• What to work on:
Within the entries below, find the portion that opens with the line containing "(toBirat F hF hsq).mapIso" and closes with the line containing "(∀ A : C, IsIsotropic F A → (Ψ.carrier". Retype that portion exactly and only.

• Material provided:
import Literature.AlgebraicGeometry.Frobenioids.BirationalizationProp44iiiIsotropicObjects
import HarnessLib

/-!
# Frobenioids I, Proposition 4.4 (iii): UNIQUENESS of `Φ^birat` in the repaired form — the subfunctor of
# groups of `Φ^gp` whose value at (the base of) every ISOTROPIC object is the image of `O^×(A^birat)` is unique

Mochizuki, *The geometry of Frobenioids I: the general theory*, Kyushu J. Math. **62** (2008)
293–400, §4, Proposition 4.4 (iii), kurims text p. 83 l. 25–32 ("There exists a UNIQUE subfunctor of
groups `Φ^birat ⊆ Φ^gp` such that … a surjection `O^×(A^birat) ↠ Φ^birat(A^birat)` …")
[cite: MochizukiFrdI2008, Prop. 4.4 (iii) p.83].

PROOF-ONLY file (seat abc-iut-w4-d020), completing the record of node FrdI:Prop4.4(iii): as printed the
proposition is false twice over (surjectivity at non-isotropic objects, `…Prop44iiiCounterexample.lean`,
erratum E-15; the factorization clause for all arrows of `C^birat`, `…Prop44iiiFactorizationCounterexample.lean`,
finding F-w4d020-2). The REPAIRED statement C′ — "there is a unique subfunctor of groups `Φ^birat ⊆ Φ^gp`
such that for every ISOTROPIC `A` the divisor map `O^×(A^birat) → Φ^gp(Base A)` has image `Φ^birat(Base A)`
(and kernel the image of `O^×(A)`)" — holds for EVERY Frobenioid: existence and the surjections are
`BirationalizationProp44iiiIsotropicObjects.lean` (`prop44iii_at_isIsotropic` for abc-iut-L1-t5's canonical
`biratSubfunctor`); this file proves the UNIQUENESS half:
* `GpSubfunctor.carrier_eq_of_iso` — a subfunctor of groups of `Φ^gp` is determined at `X` by its value at
  any `Y ≅ X` (pull back along the isomorphism both ways);
* `exists_isIsotropic_baseIso` — every `X ∈ Ob(D)` is isomorphic to the base of an ISOTROPIC object (Def. 1.3
  (i)(a): a Frobenius-trivial `A₀` with `Base A₀ ≅ X`; Def. 1.3 (vii)(a): its isotropic hull, over the same base);
* `biratSubfunctor_unique` — a subfunctor `Ψ` of `Φ^gp` with `Ψ(Base A) =` (germs at `A`) `=` (image of
  `O^×(A^birat)`) for every isotropic `A` coincides with `biratSubfunctor F` at every `X ∈ Ob(D)`;
  `biratSubfunctor_unique_range` — the same with the hypothesis phrased through the divisor map
  `biratDivHom` of THE birationalization.
No statement of the paper is strengthened; nothing here bears on the disputed parts of [IUTchIII].
-/

namespace Literature.AlgebraicGeometry.Frobenioids

open CategoryTheory Opposite

namespace PreFrobenioid

universe w v v' u u'

variable {D : Type u} [Category.{v} D] {Φ : Dᵒᵖ ⥤ CommMonCat.{w}}
  {C : Type u'} [Category.{v'} C] {F : C ⥤ ElemFrobenioid Φ}

/-- A subfunctor of groups of `Φ^gp` is determined at `X` by its value at any isomorphic `Y`: if two
subfunctors agree at `Y` and `ι : X ≅ Y`, they agree at `X`. [cite: MochizukiFrdI2008, Prop. 4.4 (iii) p.83] -/
theorem GpSubfunctor.carrier_eq_of_iso (Ψ Ψ' : GpSubfunctor Φ) {X Y : D} (ι : X ≅ Y)
    (h : Ψ.carrier Y = Ψ'.carrier Y) : Ψ.carrier X = Ψ'.carrier X := by
  ext c
  constructor
  · intro hc
    have h1 : pullGp Φ ι.inv c ∈ Ψ'.carrier Y := by rw [← h]; exact Ψ.pull_mem ι.inv hc
    have h2 := Ψ'.pull_mem ι.hom h1
    rwa [← pullGp_comp, ι.hom_inv_id, pullGp_id] at h2
  · intro hc
    have h1 : pullGp Φ ι.inv c ∈ Ψ.carrier Y := by rw [h]; exact Ψ'.pull_mem ι.inv hc
    have h2 := Ψ.pull_mem ι.hom h1
    rwa [← pullGp_comp, ι.hom_inv_id, pullGp_id] at h2

/-- Every object of the base is isomorphic to the base of an ISOTROPIC object of a Frobenioid: take a
Frobenius-trivial object over it (Def. 1.3 (i)(a)) and pass to its isotropic hull (Def. 1.3 (vii)(a)), an
isometric pre-step, in particular a base-isomorphism. [cite: MochizukiFrdI2008, Def. 1.3 p.24] -/
theorem exists_isIsotropic_baseIso (hF : IsFrobenioid F) (X : D) :
    ∃ A : C, IsIsotropic F A ∧ Nonempty (X ≅ baseObj F A) := by
  obtain ⟨A₀, -, ⟨e⟩⟩ := hF.i_a X
  haveI : IsIso (Base F (hullHom hF A₀)) := (isIsotropicHull_hullHom hF A₀).2.1.2
  exact ⟨hullObj hF A₀, (isIsotropicHull_hullHom hF A₀).2.2.1,
    ⟨e.symm ≪≫ asIso (Base F (hullHom hF A₀))⟩⟩

/-- **Uniqueness of `Φ^birat` (repaired Prop. 4.4 (iii))**: a subfunctor of groups `Ψ ⊆ Φ^gp` whose value
at the base of every ISOTROPIC object `A` is the set of birational germs at `A` (= the image of
`O^×(A^birat) → Φ^gp(Base A)`, `range_biratDivHom`) coincides with abc-iut-L1-t5's canonical `biratSubfunctor F`
at every object of `D`. [cite: MochizukiFrdI2008, Prop. 4.4 (iii) p.83] -/
theorem biratSubfunctor_unique (hF : IsFrobenioid F) (Ψ : GpSubfunctor Φ)
    (hΨ : ∀ A : C, IsIsotropic F A → (Ψ.carrier (baseObj F A) : Set _) = biratGerms F A) (X : D) :
    Ψ.carrier X = (biratSubfunctor F).carrier X := by
  obtain ⟨A, hA, ⟨ι⟩⟩ := exists_isIsotropic_baseIso hF X
  apply GpSubfunctor.carrier_eq_of_iso Ψ (biratSubfunctor F) ι
  apply SetLike.coe_injective
  rw [hΨ A hA]
  exact (coe_biratSubgroup_eq_biratGerms_of_isIsotropic hF hA).symm

/-- The same uniqueness with the hypothesis stated through the divisor map of THE birationalization: if
`Ψ(Base A)` is the IMAGE of `O^×(A^birat) → Φ^gp(Base A)` for every isotropic `A`, then `Ψ = Φ^birat`.
[cite: MochizukiFrdI2008, Prop. 4.4 (iii) p.83] -/
theorem biratSubfunctor_unique_range (hF : IsFrobenioid F) (hsq : HasBiratSquares F) (Ψ : GpSubfunctor Φ)
    (hΨ : ∀ A : C, IsIsotropic F A →
      (Ψ.carrier (baseObj F A) : Set _) = Set.range (biratDivHom hF hsq A)) (X : D) :
    Ψ.carrier X = (biratSubfunctor F).carrier X :=
  biratSubfunctor_unique hF Ψ (fun A hA => by rw [hΨ A hA, range_biratDivHom hsq A]) X

/-- **The repaired Prop. 4.4 (iii) in full (existence + uniqueness)**, for EVERY Frobenioid: the canonical
`Φ^birat` has, at the base of each isotropic `A`, exactly the image of `O^×(A^birat)` with kernel the image of
`O^×(A)` (`prop44iii_at_isIsotropic`), and it is the ONLY subfunctor of groups of `Φ^gp` with those images.
[cite: MochizukiFrdI2008, Prop. 4.4 (iii) p.83] -/
theorem prop44iii_repaired (hF : IsFrobenioid F) (hsq : HasBiratSquares F) :
    (∀ A : C, IsIsotropic F A →
      ((biratSubfunctor F).carrier (baseObj F A) : Set _) = Set.range (biratDivHom hF hsq A) ∧
        ∀ u : (biratOps hF hsq).unitsSubgroup ((toBirat F hF hsq).obj A),
          biratDivHom hF hsq A u = 1 ↔
            ∃ α : Aut A, α ∈ unitsSubgroup F A ∧
              (toBirat F hF hsq).mapIso α = (u : Aut ((toBirat F hF hsq).obj A))) ∧
    ∀ Ψ : GpSubfunctor Φ,
      (∀ A : C, IsIsotropic F A → (Ψ.carrier (baseObj F A) : Set _) = Set.range (biratDivHom hF hsq A)) →
        ∀ X : D, Ψ.carrier X = (biratSubfunctor F).carrier X :=
  ⟨fun A hA => ⟨by rw [range_biratDivHom hsq A]; exact coe_biratSubgroup_eq_biratGerms_of_isIsotropic hF hA,
      fun u => biratDivHom_eq_one_iff hsq u⟩,
    fun Ψ hΨ X => biratSubfunctor_unique_range hF hsq Ψ hΨ X⟩

end PreFrobenioid

end Literature.AlgebraicGeometry.Frobenioids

• Task response:
              (toBirat F hF hsq).mapIso α = (u : Aut ((toBirat F hF hsq).obj A))) ∧
    ∀ Ψ : GpSubfunctor Φ,
      (∀ A : C, IsIsotropic F A → (Ψ.carrier (baseObj F A) : Set _) = Set.range (biratDivHom hF hsq A)) →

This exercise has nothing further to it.